Padahal, persoalan rangkap jabatan sudah lama menjadi sorotan lantaran berpotensi menimbulkan conflict of interest (konflik kepentingan), bahkan merusak semangat profesionalisme yang diidam-idamkan selama ini.

BACA JUGA: Cak Imin Sindir 30 Wakil Menteri Prabowo yang Rangkap Komisaris BUMN

Dalam putusannya, MK mengeluarkan Putusan Nomor 80/PUU-XVII/2019, yang kemudian dikuatkan kembali dalam Putusan 21/PUU-XXIII/2025, dengan bunyi tegas: “Seluruh larangan rangkap jabatan yang berlaku bagi menteri sebagaimana diatur dalam Pasal 23 UU 39/2008 berlaku pula bagi wakil menteri.

Seharusnya, putusan tersebut menjadi dasar hukum kuat yang melarang wamen duduk di kursi komisaris perusahaan milik negara (BUMN). Alih-alih melarang, MK ternyata tak bisa mempertimbangkan permohonan karena pemohonnya, Juhaidy Rizaldy Roringkon, telah wafat. Alhasil, aspek kerugian konstitusional dianggap gugur secara hukum. “Karena pemohon telah meninggal dunia, maka seluruh syarat anggapan kerugian konstitusional tidak terpenuhi,” ujar Hakim Konstitusi Saldi Isra dalam sidang, Kamis (17/7/2025).

Putusan Harusnya Mengikat

Sebabnya. lebih dari 30 wakil menteri tercatat tetap bertengger sebagai komisaris BUMN. Tapi, salah satu pakar beranggapan bahwa putusan sebelumnya tetap sah dan mengikat. Terlebih, putusan MK sangat jelas dan tidak membuka ruang untuk multitafsir.
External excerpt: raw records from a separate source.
import Summits.QuantumAdvantage.QuantumAdvantage.Theorems.SparsityDialMP13

/-!
# SparsityDial — part MP14 of 14 of the «MovingPointers» package (decomp-qadv lens 2, g18): §J LOCAL (bounded-range) HASHES — `IsLocalHash`, `LocalHashTableLossG3 w` (`w = 0` PROVED)

Imports its predecessor `SparsityDialMP13` (linear chain MP1 → … → MP14); the package overview is the module docstring of `SparsityDialMP1`.
This part: the residual of piece S cut by RANGE — a hash trit is `w`-local if it is a sum of terms each reading the cyclic window
`[i, i+w]` (`w = 0` ⊇ affine hashes `isLocalHash_linPoly`; `w = 1` ∋ the banded quadratic form `isLocalHash_quadBand`); tables indexed
by polylog many `w`-local trits: `LocalHashTableLossG3 w`, monotone in `w` (`localHashTableLossG3_anti`), `w = 0` PROVED
(`localHashTableLossG3_zero`: a `0`-local hash is affine, `local0_affine`); `w ≥ 1` open (the instrumentable half of the residual).
No `sorry`; standard axioms; no instances / notation.
-/

set_option linter.unusedVariables false
set_option linter.dupNamespace false

noncomputable section
open scoped Classical

namespace Summit.QuantumAdvantage.QuantumAdvantage.Theorems.SparsityDial

open Finset
open Literature.Computability.QuantumComplexity Literature.Computability.QuantumComplexity.RingHLF
open Literature.Computability.MetaComplexity Literature.Computability.MetaComplexity.Smolensky
open Summit.QuantumAdvantage.AdviceFreeQNC0
open Summit.QuantumAdvantage.QuantumAdvantage.Theorems.HolonomyDial (gCond)
open Summit.QuantumAdvantage.QuantumAdvantage.Theorems.LocusDial
open Summit.QuantumAdvantage.QuantumAdvantage.Theorems.AnchorDial (dev outB win_iff card_odd_ge)
open Summit.QuantumAdvantage.QuantumAdvantage.Theorems.HolonomyDial (card_odd_le)
open Summit.QuantumAdvantage.QuantumAdvantage.Theorems.StabilizerDial (eventually_polylog StabFew stabFew_of_fewLocus)

/-! ## §J  THE RESIDUAL OF S, CUT ONCE MORE: LOCAL (bounded-bandwidth) hashes vs NON-LOCAL high-arity hashes — `LocalHashTableLossG3 w` -/

section Local
variable {N : ℕ}

open Summit.QuantumAdvantage.QuantumAdvantage.Theorems.StabilizerDial (pad winset_pad)

/-- **`w`-local hash trit**: `h = Σ_i f_i` where the `i`-th summand depends only on the bits in the CYCLIC window `[i, i+w]`
(nearest-neighbour interactions of range `w` along the ring: `w = 0` ⊇ the affine hashes, `w = 1` ∋ the banded quadratic form
`Σ_i [x_i][x_{i+1}]`, …).  The class is incomparable with low degree: degree is not bounded, arity is not bounded, RANGE is. -/
def IsLocalHash (w : ℕ) (h : CubeFn (ZMod 3) N) : Prop := ∃ f : Fin N → CubeFn (ZMod 3) N,
  (∀ i, ∀ x y : Fin N → Bool, (∀ j : Fin N, (i.val ≤ j.val ∧ j.val ≤ i.val + w) ∨ j.val + N ≤ i.val + w → x j = y j) →
    f i x = f i y) ∧ ∀ x, h x = ∑ i, f i x

/-- locality is monotone in the range. -/
theorem IsLocalHash.mono {w w' : ℕ} (hw : w ≤ w') {h : CubeFn (ZMod 3) N} (hl : IsLocalHash w h) : IsLocalHash w' h := by
  obtain ⟨f, hf, hh⟩ := hl
  refine ⟨f, fun i x y hxy => hf i x y fun j hj => hxy j ?_, hh⟩
  rcases hj with hj | hj
  · exact Or.inl ⟨hj.1, by omega⟩
  · exact Or.inr (by omega)

/-- the affine hashes are `0`-local. -/
theorem isLocalHash_linPoly {t : ℕ} (M : Fin t → Fin N → ZMod 3) (s : Fin t) : IsLocalHash 0 (linPoly M s) := by
  refine ⟨fun i x => M s i * (if x i then 1 else 0), fun i x y hxy => ?_, fun x => ?_⟩
  · have : x i = y i := hxy i (Or.inl ⟨le_rfl, by omega⟩)
    simp [this]
  · rw [linPoly_apply]; rfl

/-- the cyclic successor index. -/
def nxtIdx (i : Fin N) : Fin N := ⟨(i.val + 1) % N, Nat.mod_lt _ i.pos⟩

/-- SparsityDial «MovingPointers» helper `nxtIdx_val` (decomp-qadv lens-2 g18 land package; see the module docstring). -/
theorem nxtIdx_val (i : Fin N) : (nxtIdx i).val = if i.val + 1 < N then i.val + 1 else 0 := by
  unfold nxtIdx
  split_ifs with h
  · exact Nat.mod_eq_of_lt h
  · have : i.val + 1 = N := by omega
    simp [this]

/-- **non-vacuity of range `1`**: the banded quadratic form `Σ_i [x_i][x_{i+1}]` (cyclic) is a `1`-local hash — and it is not a
function of polylog many linear forms, so it lies outside the decided affine / junta classes. -/
theorem isLocalHash_quadBand :
    IsLocalHash 1 (fun x : Fin N → Bool => ∑ i : Fin N, (if x i then (1 : ZMod 3) else 0) * (if x (nxtIdx i) then 1 else 0)) := by
  refine ⟨fun i x => (if x i then (1 : ZMod 3) else 0) * (if x (nxtIdx i) then 1 else 0), fun i x y hxy => ?_, fun x => rfl⟩
  have h1 : x i = y i := hxy i (Or.inl ⟨le_rfl, by omega⟩)
  have h2 : x (nxtIdx i) = y (nxtIdx i) := by
    apply hxy
    have hv := nxtIdx_val i
    split_ifs at hv with h
    · exact Or.inl ⟨by omega, by omega⟩
    · exact Or.inr (by omega)
  show (if x i then (1 : ZMod 3) else 0) * (if x (nxtIdx i) then 1 else 0) =
    (if y i then (1 : ZMod 3) else 0) * (if y (nxtIdx i) then 1 else 0)
  rw [h1, h2]

/-- **a `0`-local hash is affine**: `h x = linHash M x + β` for the row `M i = f_i(1) − f_i(0)` and the constant `β = Σ_i f_i(0)`. -/
theorem local0_affine {h : CubeFn (ZMod 3) N} (hl : IsLocalHash 0 h) :
    ∃ (m : Fin N → ZMod 3) (β : ZMod 3), ∀ x, h x = (∑ i, m i * (if x i then 1 else 0)) + β := by
  obtain ⟨f, hf, hh⟩ := hl
  let g : Fin N → Bool → ZMod 3 := fun i b => f i (fun j => if j = i then b else false)
  have hg : ∀ i x, f i x = g i (x i) := by
    intro i x
    apply hf
    intro j hj
    have hji : j = i := by
      rcases hj with hj | hj
      · exact Fin.ext (by omega)
      · exact absurd hj (by omega)
    subst hji; simp
  refine ⟨fun i => g i true - g i false, ∑ i, g i false, fun x => ?_⟩
  rw [hh x, ← Finset.sum_add_distrib]
  refine Finset.sum_congr rfl fun i _ => ?_
  rw [hg i x]
  cases x i <;> simp

/-- **`LocalHashTableLossG3 w`** — tables indexed by `t ≤ (log₂ n)^c` hash trits that are `w`-LOCAL (range-`w` interactions along the
ring), values of size `≤ (log₂ n)^c`, after an arbitrary gauge, lose.  `w = 0` is PROVED below (it is the affine-table rung); every
fixed `w ≥ 1` is OPEN and is the INSTRUMENTABLE half of the residual of S: the fibre method extends to it by a twisted transfer operator
with a `2^w`-state memory (the engine shape of the sibling node «DigitDial» §11 for its walk problem), no correlation bound against
non-local low-degree phases being needed — it sits OUTSIDE `NonclassicalDegreeLogBarrier`'s regime.  The complementary half — hashes of
low degree but UNBOUNDED RANGE and high arity — is where that barrier bites. -/
def LocalHashTableLossG3 (w : ℕ) : Prop := ∃ C : ℕ, ∀ c : ℕ, ∃ n₀ : ℕ, ∀ n ≥ n₀, ∀ t ≤ (Nat.log 2 n) ^ c,
  ∀ (h : Fin t → CubeFn (ZMod 3) n) (S : (Fin t → ZMod 3) → Finset (Fin n)),
    (∀ r, IsLocalHash w (h r)) → (∀ v, (S v).card ≤ (Nat.log 2 n) ^ c) →
    ∀ P : Fin n → CubeFn (ZMod 3) n,
      (∃ s : Fin n → CubeFn (ZMod 3) n, ∀ x, OddZeros x → dev (pad P s) x = S (fun r => h r x)) →
      ((univ.filter fun x : Fin n → Bool => OddZeros x ∧ Rel x (fun i => decide (P i x = 1))).card : ℝ) ≤
        (1 - 1 / (n : ℝ) ^ C) * (2 : ℝ) ^ (n - 1)

/-- the ladder is monotone: range `w'` contains range `w ≤ w'`. -/
theorem localHashTableLossG3_anti {w w' : ℕ} (hw : w ≤ w') (h : LocalHashTableLossG3 w') : LocalHashTableLossG3 w := by
  obtain ⟨C, hC⟩ := h
  refine ⟨C, fun c => ?_⟩
  obtain ⟨n₀, hn₀⟩ := hC c
  exact ⟨n₀, fun n hn t ht hh S hl hcard P hs => hn₀ n hn t ht hh S (fun r => (hl r).mono hw) hcard P hs⟩

/-- **rung `w = 0` PROVED**: `0`-local hashes are affine (`local0_affine`), the constant shift is absorbed into the table, and the
gauged affine-table rung applies. -/
theorem local0_of_tableG (hT : AffineTableLossG3) : LocalHashTableLossG3 0 := by
  obtain ⟨C, hC⟩ := hT
  refine ⟨C, fun c => ?_⟩
  obtain ⟨n₀, hn₀⟩ := hC c
  refine ⟨n₀, fun n hn t ht h S hl hcard P hs => ?_⟩
  choose m β hmβ using fun r => local0_affine (hl r)
  obtain ⟨s, hdev⟩ := hs
  refine hn₀ n hn t ht (fun r i => m r i) (fun v => S (fun r => v r + β r)) (fun v => hcard _) P ⟨s, fun x hx => ?_⟩
  rw [hdev x hx]
  congr 1
  funext r
  rw [hmβ r x]
  rfl

/-- **PROVED.** -/
theorem localHashTableLossG3_zero : LocalHashTableLossG3 0 := local0_of_tableG affineTableLossG3

end Local

/-- info: 'Summit.QuantumAdvantage.QuantumAdvantage.Theorems.SparsityDial.localHashTableLossG3_zero' depends on axioms: [propext,
 Classical.choice,
 Quot.sound] -/
#guard_msgs in #print axioms localHashTableLossG3_zero

/-- info: 'Summit.QuantumAdvantage.QuantumAdvantage.Theorems.SparsityDial.local0_affine' depends on axioms: [propext,
 Classical.choice,
 Quot.sound] -/
#guard_msgs in #print axioms local0_affine



end Summit.QuantumAdvantage.QuantumAdvantage.Theorems.SparsityDial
“Pada dasarnya, putusan nomor 80 itu sudah tegas bahwa sebagaimana menteri, maka wamen tidak boleh rangkap jabatan. Jadi tidak ada perdebatan,” tegas pakar hukum tata negara Universitas Andalas, Feri Amsari.
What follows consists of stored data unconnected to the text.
include hα1 hU1 hreg in
/-- **sup-norm form: `‖Q(U)(S w) − w‖ ≤ 50(d+1)·α·L^d·‖w‖`.** [cite: Balaban1985Averaging, (126) p.36; Balaban1985BackgroundPropagators, (3.15) p.393] -/
theorem norm_QtorusLin_secT_sub_le (w : Bond d m → 𝔸) :
    ‖QtorusLin L m hL U hα1 hU1 hreg (secT L m U w) - w‖ ≤ 50 * (d + 1) * α * (L : ℝ) ^ d * ‖w‖ := by
  rcases isEmpty_or_nonempty (Bond d m) with hE | ⟨⟨y₀, κ₀⟩⟩
  · have h0 : ∀ f : Bond d m → 𝔸, f = 0 := fun f => funext fun b => (hE.false b).elim
    rw [h0 (QtorusLin L m hL U hα1 hU1 hreg (secT L m U w) - w), h0 w, norm_zero, mul_zero]
  · have hα0 : 0 ≤ α := (norm_nonneg _).trans (hreg y₀ κ₀ fun _ => ⟨0, hL⟩)
    refine (pi_norm_le_iff_of_nonneg (by positivity)).2 fun b => ?_
    obtain ⟨y, κ⟩ := b
    exact norm_QtorusAt_secT_sub_le L m hL U hα1 hU1 hreg w y κ

end Estimate

/-! ## §3 `Q(U)` is onto (Neumann series on the Banach space of coarse bond functions) -/

section Onto

variable {𝔸 : Type*} [NormedRing 𝔸] [NormedAlgebra ℂ 𝔸] [CompleteSpace 𝔸] [NormOneClass 𝔸]
  (L : ℕ) [NeZero L] (m : Fin d → ℕ) [∀ i, NeZero (fineP L m i)] (hL : 1 ≤ L)
  (U : Bond d (fineP L m) → 𝔸ˣ) {α : ℝ} (hα1 : α ≤ 1 / 64)
  (hU1 : ∀ (x : B7Prop1Explicit.Site d) (κ : Fin d), perCfg (fineP L m) U x κ ∈ U1 𝔸)
  (hreg : ∀ (y : TSite d m) (κ : Fin d) (r : Fin d → Fin L),
    ‖((Wcx L (perCfg (fineP L m) U) (cornerSite L y) κ (boxVec L r) : 𝔸ˣ) : 𝔸) - 1‖ ≤ α)
  (hαL : 50 * (d + 1) * α * (L : ℝ) ^ d ≤ 1 / 2)

include hαL in
/-- **QUANTITATIVE RIGHT INVERSE OF `Q(U)` ON THE TORUS**: in the small-field regime `50(d+1)·α·L^d ≤ 1/2` every coarse bond function `v` is
`Q(U)A` for some `A` with `‖A‖ ≤ 2L^d‖v‖` — `Q(U) ∘ S = 1 − K` with `‖K‖ ≤ 1/2` on the Banach space of coarse bond functions, inverted by the
Neumann series (`‖(1 − K)⁻¹‖ ≤ 2`), and `‖S‖ ≤ L^d`. [cite: Balaban1985BackgroundPropagators, (3.15) p.393; Balaban1985Averaging, (125)–(126) p.36] -/
theorem exists_preimage_norm_le (v : Bond d m → 𝔸) :
    ∃ A : Bond d (fineP L m) → 𝔸, QtorusLin L m hL U hα1 hU1 hreg A = v ∧ ‖A‖ ≤ 2 * (L : ℝ) ^ d * ‖v‖ := by
  set T : (Bond d m → 𝔸) →ₗ[ℂ] (Bond d m → 𝔸) := QtorusLin L m hL U hα1 hU1 hreg ∘ₗ secTLin L m U with hT
  have hKb : ∀ w, ‖(LinearMap.id - T : (Bond d m → 𝔸) →ₗ[ℂ] (Bond d m → 𝔸)) w‖ ≤ 1 / 2 * ‖w‖ := fun w => by
    rw [LinearMap.sub_apply, LinearMap.id_apply, hT, LinearMap.comp_apply, secTLin_apply, norm_sub_rev]
    exact (norm_QtorusLin_secT_sub_le L m hL U hα1 hU1 hreg w).trans (mul_le_mul_of_nonneg_right hαL (norm_nonneg _))
  set K : (Bond d m → 𝔸) →L[ℂ] (Bond d m → 𝔸) :=
    (LinearMap.id - T : (Bond d m → 𝔸) →ₗ[ℂ] (Bond d m → 𝔸)).mkContinuous (1 / 2) hKb with hK
  have hK2 : ‖K‖ ≤ 1 / 2 := LinearMap.mkContinuous_norm_le _ (by norm_num) _
  have hKn : ‖K‖ < 1 := hK2.trans_lt (by norm_num)
  set u := Units.oneSub K hKn with hu
  have huT : ∀ w, (u : (Bond d m → 𝔸) →L[ℂ] (Bond d m → 𝔸)) w = QtorusLin L m hL U hα1 hU1 hreg (secT L m U w) := fun w => by
    rw [hu, Units.val_oneSub]
    show w - K w = _
    rw [hK, LinearMap.mkContinuous_apply, LinearMap.sub_apply, LinearMap.id_apply, hT, LinearMap.comp_apply, secTLin_apply,
      sub_sub_cancel]
  -- the Neumann series bounds the inverse: `‖(1 − K)⁻¹‖ ≤ ‖1‖ − 1 + (1 − ‖K‖)⁻¹ ≤ 2`
  have hinv : ‖((↑u⁻¹ : (Bond d m → 𝔸) →L[ℂ] (Bond d m → 𝔸)))‖ ≤ 2 := by
    have h1 : ‖(1 : (Bond d m → 𝔸) →L[ℂ] (Bond d m → 𝔸))‖ ≤ 1 := ContinuousLinearMap.norm_id_le
    have h2 := tsum_geometric_le_of_norm_lt_one K hKn
    have h3 : (1 - ‖K‖)⁻¹ ≤ 2 := (inv_le_comm₀ (by linarith) two_pos).2 (by linarith)
    change ‖∑' n : ℕ, K ^ n‖ ≤ 2
    linarith
  refine ⟨secT L m U ((↑u⁻¹ : (Bond d m → 𝔸) →L[ℂ] (Bond d m → 𝔸)) v), ?_, ?_⟩
  · rw [← huT]
    show ((u : (Bond d m → 𝔸) →L[ℂ] (Bond d m → 𝔸)) * (↑u⁻¹ : (Bond d m → 𝔸) →L[ℂ] (Bond d m → 𝔸))) v = v
    rw [Units.mul_inv]
    rfl
  · have hsec : ‖secT L m U ((↑u⁻¹ : (Bond d m → 𝔸) →L[ℂ] (Bond d m → 𝔸)) v)‖ ≤
        (L : ℝ) ^ d * ‖((↑u⁻¹ : (Bond d m → 𝔸) →L[ℂ] (Bond d m → 𝔸)) v)‖ :=
      (pi_norm_le_iff_of_nonneg (by positivity)).2 fun b => norm_secT_le L m U hU1 _ b
    refine hsec.trans ?_
    calc (L : ℝ) ^ d * ‖((↑u⁻¹ : (Bond d m → 𝔸) →L[ℂ] (Bond d m → 𝔸)) v)‖
        ≤ (L : ℝ) ^ d * (2 * ‖v‖) :=
          mul_le_mul_of_nonneg_left ((ContinuousLinearMap.le_opNorm _ v).trans
            (mul_le_mul_of_nonneg_right hinv (norm_nonneg v))) (by positivity)
      _ = 2 * (L : ℝ) ^ d * ‖v‖ := by ring

include hαL in
/-- **THE ONE-STEP COVARIANT VECTOR AVERAGING `Q(U)` OF (3.15) IS ONTO ON THE TORUS** in the small-field regime `50(d+1)·α·L^d ≤ 1/2`
(`α` the block-loop regularity of the background) — the hypothesis behind the inversions `(QG₁Q*)⁻¹` of [B9] (3.126) / [B11] (45) and
`(Q′G′²Q′*)⁻¹` of [B9] (3.25). [cite: Balaban1985BackgroundPropagators, (3.15) p.393, (3.25) p.394, (3.126) p.420; Balaban1985Variational, (45) p.285; Balaban1985Averaging, (125)–(126) p.36] -/
theorem QtorusLin_surjective : Function.Surjective (QtorusLin L m hL U hα1 hU1 hreg) := fun v =>
  (exists_preimage_norm_le L m hL U hα1 hU1 hreg hαL v).imp fun _ h => h.1

variable {W : Type*} [NormedAddCommGroup W] [InnerProductSpace ℂ W] (φ : W ≃ₗ[ℂ] 𝔸) {c₀ c₁ : ℝ}

include hαL in
/-- **`Q(U)` read on the weighted `L²` spaces of `W`-valued bond functions (`B9Eq315QTorus.QtorusW`) is onto** (compositions with linear
equivalences). [cite: Balaban1985BackgroundPropagators, (3.15)–(3.16) p.393] -/
theorem QtorusW_surjective : Function.Surjective (QtorusW L m hL φ U hα1 hU1 hreg (c₀ := c₀) (c₁ := c₁)) := by
  unfold QtorusW
  simp only [LinearMap.coe_comp]
  exact (LinearEquiv.surjective _).comp <| (LinearEquiv.surjective _).comp <| (QtorusLin_surjective L m hL U hα1 hU1 hreg hαL).comp <|
    (LinearEquiv.surjective _).comp (LinearEquiv.surjective _)

end Onto

/-! ## §4 The letters at `Q := Q(U)`: symmetry, and `G₁`/`H₁`/`𝔊` with «`Q` onto» discharged -/

section Letters

variable {𝔸 : Type*} [NormedRing 𝔸] [NormedAlgebra ℂ 𝔸] [CompleteSpace 𝔸] [NormOneClass 𝔸] [StarRing 𝔸] [StarModule ℂ 𝔸]
  (L : ℕ) [NeZero L] (m : Fin d → ℕ) [∀ i, NeZero (fineP L m i)] (hL : 1 ≤ L)
  {W : Type*} [NormedAddCommGroup W] [InnerProductSpace ℂ W] [FiniteDimensional ℂ W] (φ : W ≃ₗ[ℂ] 𝔸) {c₀ c₁ : ℝ}
  [Fact (0 < c₀)] [Fact (0 < c₁)]
  (U : Bond d (fineP L m) → 𝔸ˣ) {α : ℝ} (hα1 : α ≤ 1 / 64)
  (hU1 : ∀ (x : B7Prop1Explicit.Site d) (κ : Fin d), perCfg (fineP L m) U x κ ∈ U1 𝔸)
  (hreg : ∀ (y : TSite d m) (κ : Fin d) (r : Fin d → Fin L),
    ‖((Wcx L (perCfg (fineP L m) U) (cornerSite L y) κ (boxVec L r) : 𝔸ˣ) : 𝔸) - 1‖ ≤ α)
  (τ : 𝔸 →ₗ[ℂ] ℂ) (η : ℝ)

/-- **`Δ_a(U)` of (3.26) WITH `Q := Q(U)` IS SYMMETRIC** for a unitary background, a `*`-trace and the compatibility of the two normings
(E161 `laplaceAofU_isSymmetric` at `Q := QtorusW`). [cite: Balaban1985BackgroundPropagators, (3.26) p.395, (3.10) p.392; Balaban1985Variational, p.293] -/
theorem laplaceAofBackground_isSymmetric (hU : ∀ b, star (U b : 𝔸) = ((U b)⁻¹ : 𝔸ˣ)) (hτ₁ : ∀ X : 𝔸, τ (star X) = conj (τ X))
    (hτ₂ : ∀ X Y : 𝔸, τ (X * Y) = τ (Y * X)) (hφ : ∀ X Y : 𝔸, ⟪φ.symm X, φ.symm Y⟫_ℂ = τ (star X * Y)) (a : ℝ) :
    (laplaceAofBackground L m hL φ U hα1 hU1 hreg τ η (c₀ := c₀) (c₁ := c₁) a).IsSymmetric :=
  laplaceAofU_isSymmetric L m φ τ η hU hτ₁ hτ₂ hφ _ a

variable {a : ℝ} (hαL : 50 * (d + 1) * α * (L : ℝ) ^ d ≤ 1 / 2)
  (hpos : ∀ x : BondL2K ℂ d (fineP L m) c₀ W, x ≠ 0 →
    0 < RCLike.re ⟪x, laplaceAofBackground L m hL φ U hα1 hU1 hreg τ η (c₀ := c₀) (c₁ := c₁) a x⟫_ℂ)

/-- **`G₁(U) = Δ_a(U)⁻¹` at `Q := Q(U)`** (positivity = [B9] Thm 3.11, displayed). [cite: Balaban1985Variational, (110) p.294; Balaban1985BackgroundPropagators, Thm 3.11 p.416] -/
def G1ofBackground : BondL2K ℂ d (fineP L m) c₀ W →ₗ[ℂ] BondL2K ℂ d (fineP L m) c₀ W := G1ofU L m φ η U τ hpos

/-- **`H₁(U) = G₁Q*(QG₁Q*)⁻¹` at `Q := Q(U)` — «`Q` onto» DISCHARGED by `QtorusW_surjective`**; displayed: positivity only.
[cite: Balaban1985BackgroundPropagators, (3.126) p.420; Balaban1985Variational, (45) p.285, (103) p.293] -/
def H1ofBackground : BondL2K ℂ d m c₁ W →ₗ[ℂ] BondL2K ℂ d (fineP L m) c₀ W :=
  H1ofU L m φ η U τ hpos (QtorusW_surjective L m hL U hα1 hU1 hreg hαL φ)

/-- **(45)₁ `Q(U)(H₁(U) b) = b`** at `Q := Q(U)`, hypothesis-free given the displayed positivity and the small-field regime.
[cite: Balaban1985Variational, (45) p.285] -/
theorem Q_H1ofBackground (b : BondL2K ℂ d m c₁ W) :
    QtorusW L m hL φ U hα1 hU1 hreg (H1ofBackground L m hL φ U hα1 hU1 hreg τ η hαL hpos b) = b :=
  Q_H1ofU L m φ η U τ hpos _ b

/-- **`𝔊(U)`** of [B11] (110)–(111) / [B9] (3.153) at `Q := Q(U)`, «`Q` onto» discharged. [cite: Balaban1985Variational, (110)–(111) p.294] -/
def frakGofBackground : BondL2K ℂ d (fineP L m) c₀ W →ₗ[ℂ] BondL2K ℂ d (fineP L m) c₀ W :=
  frakGofU L m φ η U τ hpos (QtorusW_surjective L m hL U hα1 hU1 hreg hαL φ)

end Letters

end Literature.MathematicalPhysics.QuantumFieldTheory.Balaban1983to89.B9Eq315QTorusOnto

end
Feri juga menanggapi alasan pemerintah yang menyatakan bahwa larangan tak tercantum dalam amar putusan. Menurutnya, itu adalah bentuk ketidakpahaman atas hukum acara. “Istana juga harus belajar apa itu putusan peradilan. Putusan itu satu kesatuan utuh, tidak bisa dipisahkan antara amar dan pertimbangan,” tegasnya.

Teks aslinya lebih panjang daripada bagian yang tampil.